Big Changes Coming for New York’s Criminal Justice System

At the beginning of January, Governor Andrew Cuomo announced that he would push for changes to be made to New York’s “blindfold law”. This law has been criticized for giving too much of an advantage to prosecuting attorneys in criminal trials. Bills have been proposed to reform the blindfold law at least 12 times in the last 25 years.

Gov. Cuomo announced his intention to change the law in his State of the State address on January 3, 2018, but he did not go into the specifics of the plan. However, a press release put out in the wake of the speech describes reform of the blindfold law as part of a five-pronged plan for New York judicial reform.

What is The Blindfold Law?

The short story is that the blindfold law gives prosecutors the right to hold back evidence against a defendant until just before the trial begins. This means that in New York prosecutors can wait until the trial to reveal the names of witnesses, the contents of their statements, grand jury testimony, and other evidence (called “discovery”).

This law gives a serious advantage to the prosecution. With witness names and testimonies hidden, the defendants do not know the strength of the case against them until the trial has begun. Considering that 98 percent of New York felony convictions come through a guilty plea instead of a trial, this is a serious problem. Many defendants are pleading guilty before trial, never knowing if the case against them was strong enough to prove them guilty.

Gov. Cuomo’s plan to expand the discovery process will require both prosecution and defense attorneys to share information in increments. Information such as intended exhibits, expert opinion evidence, witnesses’ criminal history information, and search warrant information will be given to the defense. This reform will give attorneys the information they need to represent their clients as well as they can.

What Are Attorneys Saying About the Proposed Changes?

Prosecutors and those who oppose the Governor’s changes argue that the changes to the discovery process will put witnesses at risk of intimidation, or worse. They say that one of the main purposes of the restrictions on the discovery process is to protect witnesses from having their identities revealed before the beginning of a trial.

Defense attorneys—not to mention the defendants themselves—are generally in favor of the changes.

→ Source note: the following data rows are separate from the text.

import Literature.NumberTheory.LFunctions.Zhang2022.Section12ShiftedContourZ22
import Literature.NumberTheory.LFunctions.Zhang2022.Section12ShiftedSmallCircleOmega
import HarnessLib

/-!
# Zhang (2022) §12, Lemmas 12.2–12.3: the Perron line integral EVALUATED — big contour (Z22 instance)
# composed with the `ω₁`-small-circle evaluation, under the lane's standing quantifier (theorems only)

Topic `Literature/NumberTheory/LFunctions/Zhang2022` (Landau–Siegel audit tree; verdict-neutral).
Y. Zhang, *Discrete mean estimates and the Landau–Siegel zero*, arXiv:2211.02515v1 (2022)
[Zhang2022LandauSiegel] — **an unrefereed manuscript under adjudication** (lane ZHANG-L, WP12; helper under
the cores `Typed.Sec12B.U025Rel` (leaf h1212) and `U030Rel` (leaf hTop25Ex)). Everything here is PROVED;
no new definitions, no named facts; nothing here is a claim about Theorems 1–2 of the source.

DAG nodes served: `Z22:§12.u025` (p. 69, tex L3534) and `Z22:§12.u030` (p. 70, tex L3564): "In a way similar
to the proof of Lemma 8.4, by lemma 8.2 and 5.8, we find that [the Perron integral on `(1)`] is equal to
`L′(1,χ)Π(d,r)·(2πi)⁻¹∫_{|s|=5α}(…) + O(𝓛⁻¹⁵)`". This file is the COMPOSITION of the two landed layers of
the lane's route of record (rulings S-8/S-8c):

* zl-libB-p5's `ShiftedContour.norm_vline_sub_circ_le_Z22` (file `Section12ShiftedContourZ22`): the Landau
  contour at the manuscript's objects, `‖vline(Y) − (2πi)⁻¹∮_{C(s₀,3α)}Φ·K_Y‖ ≤ C₀𝓛⁻¹⁵` (absolute), and
* `Lemma84.circ_omega1_eval_forAllLarge` (file `Section12ShiftedSmallCircleOmega`): the small circle,
  `‖(2πi)⁻¹∮_{C(β₆−w,3α)}Φ·K_Y − Π(d,r)L′(1,χ)·model(Y,w)‖ ≤ C·𝓛⁻¹⁵·Π̂(dr)²`,

into ONE statement per kernel, every side condition discharged inside (`Re β_j = 0`, `‖β_j‖ ≤ 1/2`,
`‖β₆ − w‖ ≤ 5α/2`, `Im(β₆ − w) ≠ 0`, `log(dr) ≤ 𝓛⁹`, the Lemma 5.7/5.8 package):

* **`vline_sub_main_le_forAllLarge`** — for `c′`, `C₈₃` real: `∃ C ≥ 0`, `ForAllLarge`, (A) `→` for all
  `j`, `d, r ≥ 1` with `dr ≤ P`, every continuation `𝔲` with Lemma 8.3's clauses (i), (ii), (iii′)
  (`Skeleton.Lemma83Rel` — a theorem of the tree, `Skeleton.lemma83Rel_holds`), every `|w| = α`, every `Φ` with
  `Φ(s) = 𝔲(1−s₀+s)L(1−s₀+s+β_{j+1})L(1−s₀+s+β_{j+2})/L(1−s₀+s)`, `s₀ = β₆ − w` (the spelling of the Z22
  instance), and `T ≤ Y ≤ P`:
  `‖(1/2π)∫_ℝ Φ(1+it)Y^{1+it}ω₁(1+it)/(1+it)dt − Π(d,r)L′(1,χ)·(w − β₆ + β_{j+1} + β_{j+2}
     + β_{j+1}β_{j+2}(Y^{β₆−w} − 1)/(β₆−w))‖ ≤ C·𝓛⁻¹⁵·Π̂(dr)²`
  (`ω₁ = omega1 (𝓛³⁰)`; the value is `Π L′(1,χ)·circ030` for `Y = P″₂/dr`, `Typed.Sec12B.U031_holds`);
* **`vline_pair_sub_main_le_forAllLarge`** — the u025 form: two lengths `Y₂, Y₁ ∈ [T, P]`, the difference
  of the line integrals against `Π(d,r)L′(1,χ)·β_{j+1}β_{j+2}(Y₂^{β₆−w} − Y₁^{β₆−w})/(β₆−w)`
  (`= Π L′·circ025`, `Typed.Sec12B.circ025_eq`), error `C·𝓛⁻¹⁵·Π̂(dr)²`.

Remaining steps of the two cores (their owners'): u030 — unsmoothing (`XiZeroMajorant.xi_sharp_sub_smooth_le`)
and Perron (`Φ(1+it) = Σ_l χ(l)ξ₀ⱼ(l;d,r)l^{−(2−β₆+w+it)}`, `GaussWeight.integral_LSeries_mul_kernel`); u025 —
`lineInt024` as the difference of two such line integrals. «ZHANG-L proves typed steps of arXiv:2211.02515v1 in
Lean; the §18 margin is refuted as printed (G-C1); no claim about Landau–Siegel zeros or Theorem 2 follows.»

## References

* Y. Zhang, arXiv:2211.02515v1 (2022), §12 proofs of Lemmas 12.2–12.3, pp. 69–70 (tex L3528–L3586); §8 proof
  of Lemma 8.4, p. 47; §5 Lemmas 5.5, 5.7, 5.8; §4 (4.1). [cite: Zhang2022LandauSiegel, §12 Lemmas 12.2–12.3]
* H. L. Montgomery, R. C. Vaughan, *Multiplicative Number Theory I*, CUP 2007, §6.2.
  [cite: MontgomeryVaughan2007, §6.2]
-/

noncomputable section

open Complex Real Set Metric MeasureTheory

namespace Literature.NumberTheory.LFunctions.Zhang2022.Lemma84

namespace ShiftedContour

open Skeleton GaussWeight

/-- `M ≤ log D` for all large `D`. [folklore] -/
private theorem exists_nat_le_log'' (M : ℝ) : ∃ D₀ : ℕ, ∀ D : ℕ, D₀ ≤ D → M ≤ Real.log D := by
  refine ⟨⌈Real.exp M⌉₊ + 1, fun D hD => ?_⟩
  have h1 : Real.exp M ≤ D := by
    have : (⌈Real.exp M⌉₊ : ℝ) + 1 ≤ D := by exact_mod_cast hD
    linarith [Nat.le_ceil (Real.exp M)]
  have hD0 : (0 : ℝ) < D := lt_of_lt_of_le (Real.exp_pos M) h1
  rw [Real.le_log_iff_exp_le hD0]
  exact h1

/-- `Im β₆ = 3α/2` (`β₆ = 3iα/2`). [cite: Zhang2022LandauSiegel, §2 (2.22)] -/
private theorem beta6_im' (D : ℕ) : (beta6 D).im = 3 * alpha D / 2 := by
  simp [beta6]

/-- For `|w| = α > 0`: `Im(β₆ − w) ≠ 0` (indeed `≥ α/2`). [cite: Zhang2022LandauSiegel, §12 proof of Lemma 12.2, p. 69] -/
private theorem beta6_sub_im_ne_zero {D : ℕ} (hα : 0 < alpha D) {w : ℂ} (hw : ‖w‖ = alpha D) :
    (beta6 D - w).im ≠ 0 := by
  have h := Complex.abs_im_le_norm w
  rw [hw] at h
  have h' := (abs_le.mp h).2
  rw [Complex.sub_im, beta6_im']
  intro h0
  linarith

The outdated blindfold laws give the prosecution too much of an advantage, allowing them to hold back crucial information that defendants need to be able to make informed decisions.

Only 10 states allow prosecutors to withhold evidence in this way. Beyond that, New York is one of the four states—along with Louisiana, South Carolina, and Wyoming—with the most restrictive discovery laws. There are good reasons why the state has had 12 bills proposing changes to the discovery laws in the last 25 years.